Phenylephrine hydrochloride: Nasal decongestant, vasoconstrictor. It works by triggering the contraction of blood vessels in the walls of the mucous membranes in the nose and sinuses. With less fluid travelling through the mucous membranes, the production of mucus is also reduced. Vasoconstrictors like this are associated with high blood pressure, angina and arrhythmias. They also affect the central nervous system, causing headache, excitability, restlessness and tremors. Phenylephrine may also induce skin rashes and is a potential reproductive toxin.
Magnesium stearate: Anti-caking substance. Frequently used in high-volume manufacturing processes to speed the flow of ingredients through the machinery. It is a hydrogenated fat that may impede the absorption of certain nutrients and can interfere with liver function and the body’s immune response.

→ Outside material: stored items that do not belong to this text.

/-- Circle-type is transported along isomorphisms of `TB⊞` (the period `s` goes to the period `a₁ s ≠ 0`).
[cite: MochizukiAbsTopIII2015, Def 5.6 (i) p. 134] -/
theorem IsCircle.of_iso (h : M.IsCircle) (e : M ≅ N) : N.IsCircle := by
  obtain ⟨s, hs, h0⟩ := h
  exact ⟨e.hom.a₁ * s, mul_ne_zero (Iso.hom_a₁_ne_zero e) hs, by rw [← e.hom.map_c₁, h0, map_zero]⟩

/-- Plane-type is transported along isomorphisms of `TB⊞` (pull the injectivity back along `e⁻¹`, whose rescalings are
nonzero). [cite: MochizukiAbsTopIII2015, Def 5.6 (i) p. 134] -/
theorem IsPlane.of_iso (h : M.IsPlane) (e : M ≅ N) : N.IsPlane := by
  intro p q hpq
  have h1 : e.inv.toHom (N.c₁ p.1 + N.c₂ p.2) = e.inv.toHom (N.c₁ q.1 + N.c₂ q.2) := congrArg e.inv.toHom hpq
  rw [map_add, map_add, e.inv.map_c₁, e.inv.map_c₂, e.inv.map_c₁, e.inv.map_c₂] at h1
  have h2 : ((e.inv.a₁ * p.1, e.inv.a₂ * p.2) : ℝ × ℝ) = (e.inv.a₁ * q.1, e.inv.a₂ * q.2) := h h1
  simp only [Prod.mk.injEq] at h2
  have ha₁ : e.inv.a₁ ≠ 0 := Iso.hom_a₁_ne_zero e.symm
  have ha₂ : e.inv.a₂ ≠ 0 := Iso.hom_a₂_ne_zero e.symm
  exact Prod.ext (mul_left_cancel₀ ha₁ h2.1) (mul_left_cancel₀ ha₂ h2.2)

end TBPlus

/-! ## §2. abc-iut-w6-d025's genuine `k~(G)`, `k^×(G)` have print's shapes -/

namespace TMMono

Caffeine: Stimulant. Claimed to enhance the painkilling effects of paracetamol. It has no therapeutic value on its own. In high doses, caffeine is addictive, can reduce adrenal function and the body’s immune response. If taken close to bedtime it may interfere with sleep.
Aluminium hydroxide: Stabiliser, preservative. Can cause constipation and occasionally skin allergy. Leeches calcium and phosphorous from the body and interferes with absorption of folic acid. Neurotoxic. Used as a preservative in vaccines, aluminium hydroxide has been linked to symptoms associated with Parkinson's, amyotrophic lateral sclerosis (ALS), and Alzheimer’s Disease.